--- START ---

import Summits.Ventures.Crystal3D.Kissing125.SearchCheck3
import HarnessLib

/-!
# The run of the growth search at `κ = 7/32`, part 40 of 256 (computational, `native_decide`)

HONEST FRAMING (cell pub-crystal3d, K-path at `h = 5/4`): this is NOT a result printed by Hales.  It is his
METHOD (arXiv:1209.6043, Theorem 3: the main estimate + the classification of the contact graphs of kissing
configurations, in the tree's form of a verified interval-arithmetic growth search, `Literature/…/KissingSearch*.lean`)
RE-RUN at the separation `5/2` instead of `2h₀ = 2.52` (largest long-side cosine `κ = 1 − (5/4)²/2 = 7/32` instead of
`κ₀ = 1031/5000`).  The declarations are namespace-shadowing COPIES of the tree's declarations (same names, inside
`namespace Summit.Ventures.Crystal3D.Kissing125[.KissingSearch]`, original docstrings and citation tags kept — the tags
name the printed METHOD step each declaration implements); the diff to the originals is stated per file.  Generated by
`HOME/lean/kissing125/gen/mkfiles.py`; audit recipe in `HOME/lean/kissing125/README.md`.  Nothing here is asserted
about GAP(1.26) or any census.

THIS FILE: part `40` of the computation `∀ i < 256, checkPart 5 256 i 60 = true` for the 7/32 checker
(`SearchCheck*.lean`): the states of the depth-`5` frontier (`21 802` states at `7/32`; `17 556` in the tree's 128-part run
at `κ₀`) with index `≡ 40 (mod 256)`, each searched with fuel `60` — `256` parts so that a part carries about the node
count of a `κ₀` part of the tree's run (the 7/32 search has ≈ `2.05×` the nodes; pilot measurement by typer-bulk g6, farm
`#eval` of a counting twin: every leaf killed by propagation or accepted as FCC/HCP, no bisection needed).  Assembled in `SearchFinal.lean`.

## References
* T. C. Hales, *A proof of Fejes Tóth's conjecture on sphere packings with kissing number twelve*,
  arXiv:1209.6043 (2012): Definition 1, Theorem 2 (main estimate `d₃`), Theorem 3, Lemmas 7–10. [`Hales2012`]
* R. E. Moore, *Interval Analysis* (1966), Theorem 3.1, §4.4. [`Moore1966`]
-/

namespace Summit.Ventures.Crystal3D.Kissing125

open Literature.Geometry.DiscreteGeometry

namespace KissingSearch

/-- **Part `40` of `256` of the growth search at `κ = 7/32` returns `true`** (frontier depth `5`, fuel `60`).
[cite: Hales2012, Theorem 3 and Lemma 8] -/
theorem checkPart_eq_true_040 : checkPart 5 256 40 60 = true := by
  native_decide

end KissingSearch

end Summit.Ventures.Crystal3D.Kissing125


import Summits.CriticalPhenomena.PercolationContinuityZ3.Theorems.PercNearOneGluingNoHeavyLowerTailKNConj4OfCSH
import HarnessLib

/-! # Crux `PercNearOneGluing.AdditiveGluing` (stmt-CriticalPhenomena-4576) — the weakest-port gluing lemma (LEMMA Q of the
# V⁺-form lane, memo MEMO-gen7 §2 of run/shared/lean/prim/prim-png-dp-vplus/) for EVERY block size, from Kozma–Nitzan's Conjecture 2

Support file (`--supports stmt-CriticalPhenomena-4576`, seat (b) V⁺-form `png-dp-vplus`, gen 10); no definitions, no named facts, no sorries.

For bond percolation `μ = prodBernoulli w` on the weighted complete graph `Fin n`, a target `b`, a vertex set `B` and a vertex `x`, gluing `B`
into one vertex raises the two-point function of `x` from `μ(x ↔ b)` by the GAIN `μ(x ↮ b, x ↔ B, B ↔ b)`.  The *weakest-port gluing lemma*
(LEMMA Q of MEMO-gen7, the case "every member of `B` is a port"; gen 7 landed `|B| = 2` as `pairGlue_real_ge` and the slack regime as
`setGlue_real_le_add_posPart`, `…AdditiveGluingPairGluing.lean`; `|B| ≥ 3` was open, with a Farkas obstruction to transport proofs) says

  `μ(x ↮ b, x ↔ B, B ↔ b) + min_{u ∈ B} μ(u ↔ b) ≤ μ(B ↔ b)`   for EVERY vertex `x` and every nonempty `B`.

THIS FILE proves it for every `|B|`, as a two-line corollary of Kozma–Nitzan's Conjecture 2 / display (3) — now the tree theorem
`PreFKGSurplus.kn_conj2_holds` (prim-ineq-gen-6 over prim-hp-8's conditioned slack hierarchy): with observer `x` and relay set `B`, (3) gives some
`a ∈ B` with `μ(a ↔ b, x ↔ B) ≤ μ(x ↔ b, x ↔ B)`; then `μ(a↔b) = μ(a↔b, x↔B) + μ(a↔b, x↮B) ≤ μ(x↔b, x↔B) + μ(B↔b, x↮B)`, and the two events on
the right together with the gain event `{x↮b, x↔B, B↔b}` are pairwise disjoint subsets of `{B ↔ b}`.
* `weakestPortGluing_exists` — non-degenerate weights, `∃ a ∈ B` form (exactly what (3) delivers);
* `weakestPortGluing_inf` — ALL weights in `[0,1]`, min-form (closure principle `weights_le_of_forall_pos_lt_one`, both sides continuous);
* `weakestPortGluing` — all weights, designated form: for every `u ∈ B` of least two-point function.
[cite: KozmaNitzan2024, Conj. 2 / display (3) (p. 3), Lemma 5 (p. 13), §3.1 (gluing)]
-/

noncomputable section

namespace Summit.CriticalPhenomena.PercolationContinuityZ3.Theorems

open MeasureTheory Set Literature.Probability.LatticeModels Literature.Probability.Percolation
open scoped Classical

variable {n : ℕ}

/-- **Weakest-port gluing, `∃`-form, non-degenerate weights.**  For every nonempty `B`, every `x` and `b`:
some `a ∈ B` has `μ(x ↮ b, x ↔ B, B ↔ b) + μ(a ↔ b) ≤ μ(B ↔ b)`.  (Kozma–Nitzan (3) at observer `x`, relays `B`, plus set algebra.)
[cite: KozmaNitzan2024, Conj. 2 / display (3) (p. 3)] -/
theorem weakestPortGluing_exists (w : Sym2 (Fin n) → unitInterval) (hw : ∀ e, 0 < w e ∧ w e < 1)
    (B : Finset (Fin n)) (x b : Fin n) (hB : B.Nonempty) :
    ∃ a ∈ B, (prodBernoulli w).real ((openConn x b)ᶜ ∩ ((⋃ y ∈ B, openConn x y) ∩ ⋃ y ∈ B, openConn y b)) +
        (prodBernoulli w).real (openConn a b) ≤ (prodBernoulli w).real (⋃ y ∈ B, openConn y b) := by
  obtain ⟨a, haB, h3⟩ := PreFKGSurplus.kn_conj2_holds w hw B x b hB
  refine ⟨a, haB, ?_⟩
  set μ := prodBernoulli w with hμ
  set XB : Set (BondConfig (Fin n)) := ⋃ y ∈ B, openConn x y with hXB
  set Bb : Set (BondConfig (Fin n)) := ⋃ y ∈ B, openConn y b with hBb
  set Xb : Set (BondConfig (Fin n)) := openConn x b with hXb
  set Ab : Set (BondConfig (Fin n)) := openConn a b with hAb
  have hmeas : ∀ S : Set (BondConfig (Fin n)), MeasurableSet S := fun _ => MeasurableSet.of_discrete
  -- membership unfolding for the two unions
  have memXB : ∀ ω : BondConfig (Fin n), ω ∈ XB ↔ ∃ y ∈ B, (openGraph ω).Reachable x y := by
    intro ω; simp only [hXB, mem_iUnion, exists_prop]; rfl
  have memBb : ∀ ω : BondConfig (Fin n), ω ∈ Bb ↔ ∃ y ∈ B, (openGraph ω).Reachable y b := by
    intro ω; simp only [hBb, mem_iUnion, exists_prop]; rfl
  -- `μ(a↔b) = μ(a↔b ∩ x↔B) + μ(a↔b \ x↔B)`
  have h1 : μ.real Ab = μ.real (Ab ∩ XB) + μ.real (Ab \ XB) :=
    (measureReal_inter_add_sdiff (hmeas XB) (measure_ne_top _ _)).symm
  -- the three pieces `x↔b ∩ x↔B`, `a↔b \ x↔B`, gain are pairwise disjoint subsets of `B↔b`
  have hsub1 : Xb ∩ XB ⊆ Bb := by
    rintro ω ⟨hxb, hxB⟩
    obtain ⟨y, hy, hxy⟩ := (memXB ω).1 hxB
    exact (memBb ω).2 ⟨y, hy, (hxy.symm.trans hxb :)⟩
  have hsub2 : Ab \ XB ⊆ Bb \ XB := by
    rintro ω ⟨hab, hxB⟩
    exact ⟨(memBb ω).2 ⟨a, haB, hab⟩, hxB⟩
  have hsub3 : Xbᶜ ∩ (XB ∩ Bb) ⊆ (Bb ∩ XB) \ Xb := by
    rintro ω ⟨hxb, hxB, hBb'⟩
    exact ⟨⟨hBb', hxB⟩, hxb⟩
  -- `μ(B↔b) ≥ μ(x↔b ∩ x↔B) + μ(gain) + μ(B↔b \ x↔B)`
  have hd12 : Disjoint (Xb ∩ XB) ((Bb ∩ XB) \ Xb) := by
    rw [Set.disjoint_left]
    rintro ω ⟨hxb, -⟩ ⟨-, hxb'⟩
    exact hxb' hxb
  have hU12 : (Xb ∩ XB) ∪ ((Bb ∩ XB) \ Xb) ⊆ Bb ∩ XB := by
    apply Set.union_subset
    · intro ω hω; exact ⟨hsub1 hω, hω.2⟩
    · exact fun ω hω => hω.1
  have h2 : μ.real (Xb ∩ XB) + μ.real ((Bb ∩ XB) \ Xb) ≤ μ.real (Bb ∩ XB) := by
    rw [← measureReal_union hd12 (hmeas _)]
    exact measureReal_mono hU12 (measure_ne_top _ _)
  have h3' : μ.real (Bb ∩ XB) + μ.real (Bb \ XB) = μ.real Bb := measureReal_inter_add_sdiff (hmeas XB) (measure_ne_top _ _)
  have h4 : μ.real (Ab \ XB) ≤ μ.real (Bb \ XB) := measureReal_mono hsub2 (measure_ne_top _ _)
  have h5 : μ.real (Xbᶜ ∩ (XB ∩ Bb)) ≤ μ.real ((Bb ∩ XB) \ Xb) := measureReal_mono hsub3 (measure_ne_top _ _)
  -- (3): `μ(a↔b ∩ x↔B) ≤ μ(x↔b ∩ x↔B)`
  have h6 : μ.real (Ab ∩ XB) ≤ μ.real (Xb ∩ XB) := h3
  linarith [h1, h2, h3', h4, h5, h6]

/-- **Weakest-port gluing lemma, min-form, ALL weights.**  For every nonempty `B`, every `x` and `b`:
`μ(x ↮ b, x ↔ B, B ↔ b) + min_{u ∈ B} μ(u ↔ b) ≤ μ(B ↔ b)` — the gain of any vertex from gluing `B` is at most the amount by which `B` beats
its weakest member.  (From `weakestPortGluing_exists` by the closure principle over degenerate weights: both sides are continuous in the weights.)
[cite: KozmaNitzan2024, Conj. 2 / display (3) (p. 3), §3.1 (gluing)] -/
theorem weakestPortGluing_inf (w : Sym2 (Fin n) → unitInterval) (B : Finset (Fin n)) (x b : Fin n) (hB : B.Nonempty) :
    (prodBernoulli w).real ((openConn x b)ᶜ ∩ ((⋃ y ∈ B, openConn x y) ∩ ⋃ y ∈ B, openConn y b)) +
        B.inf' hB (fun u => (prodBernoulli w).real (openConn u b)) ≤ (prodBernoulli w).real (⋃ y ∈ B, openConn y b) := by
  refine weights_le_of_forall_pos_lt_one
    (f := fun p : Sym2 (Fin n) → unitInterval =>
      (prodBernoulli p).real ((openConn x b)ᶜ ∩ ((⋃ y ∈ B, openConn x y) ∩ ⋃ y ∈ B, openConn y b)) +
        B.inf' hB (fun u => (prodBernoulli p).real (openConn u b)))
    (g := fun p : Sym2 (Fin n) → unitInterval => (prodBernoulli p).real (⋃ y ∈ B, openConn y b)) ?_ ?_ ?_ w
  · refine (prodBernoulli_real_continuous _).add ?_
    exact Continuous.finset_inf'_apply hB fun u _ => prodBernoulli_real_continuous _
  · exact prodBernoulli_real_continuous _
  · intro p hp
    obtain ⟨a, haB, h⟩ := weakestPortGluing_exists p hp B x b hB
    have hinf : B.inf' hB (fun u => (prodBernoulli p).real (openConn u b)) ≤ (prodBernoulli p).real (openConn a b) :=
      Finset.inf'_le _ haB
    show _ + _ ≤ _
    linarith

/-- **Weakest-port gluing lemma (LEMMA Q, all ports), designated form, all weights.**  If `u ∈ B` has the least two-point function on `B`
then for every vertex `x`:  `μ(x ↮ b, x ↔ B, B ↔ b) + μ(u ↔ b) ≤ μ(B ↔ b)`, i.e. `μ_{/B}(x ↔ b) − μ(B ↔ b) ≤ μ(x ↔ b) − μ(u ↔ b)`.
For `B = {u, v}` this is `pairGlue_real_ge`. [cite: KozmaNitzan2024, Conj. 2 / display (3) (p. 3), Lemma 5 (p. 13)] -/
theorem weakestPortGluing (w : Sym2 (Fin n) → unitInterval) (B : Finset (Fin n)) (x b u : Fin n) (hu : u ∈ B)
    (hmin : ∀ v ∈ B, (prodBernoulli w).real (openConn u b) ≤ (prodBernoulli w).real (openConn v b)) :
    (prodBernoulli w).real ((openConn x b)ᶜ ∩ ((⋃ y ∈ B, openConn x y) ∩ ⋃ y ∈ B, openConn y b)) +
        (prodBernoulli w).real (openConn u b) ≤ (prodBernoulli w).real (⋃ y ∈ B, openConn y b) := by
  have hB : B.Nonempty := ⟨u, hu⟩
  have h := weakestPortGluing_inf w B x b hB
  have hinf : B.inf' hB (fun v => (prodBernoulli w).real (openConn v b)) = (prodBernoulli w).real (openConn u b) := by
    apply le_antisymm (Finset.inf'_le _ hu)
    exact Finset.le_inf' hB _ fun v hv => hmin v hv
  rw [hinf] at h
  exact h

end Summit.CriticalPhenomena.PercolationContinuityZ3.Theorems

end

--- END ---

[DESCRIPTION OF THE TASK] Within the data above, the lines from the one with "(f := fun p" to the one with "exact Continuous.finset_inf'_apply hB" must be repeated exactly; no other line belongs in the answer.

[SOLUTION FOR THIS PROBLEM]
    (f := fun p : Sym2 (Fin n) → unitInterval =>
      (prodBernoulli p).real ((openConn x b)ᶜ ∩ ((⋃ y ∈ B, openConn x y) ∩ ⋃ y ∈ B, openConn y b)) +
        B.inf' hB (fun u => (prodBernoulli p).real (openConn u b)))
    (g := fun p : Sym2 (Fin n) → unitInterval => (prodBernoulli p).real (⋃ y ∈ B, openConn y b)) ?_ ?_ ?_ w
  · refine (prodBernoulli_real_continuous _).add ?_
    exact Continuous.finset_inf'_apply hB fun u _ => prodBernoulli_real_continuous _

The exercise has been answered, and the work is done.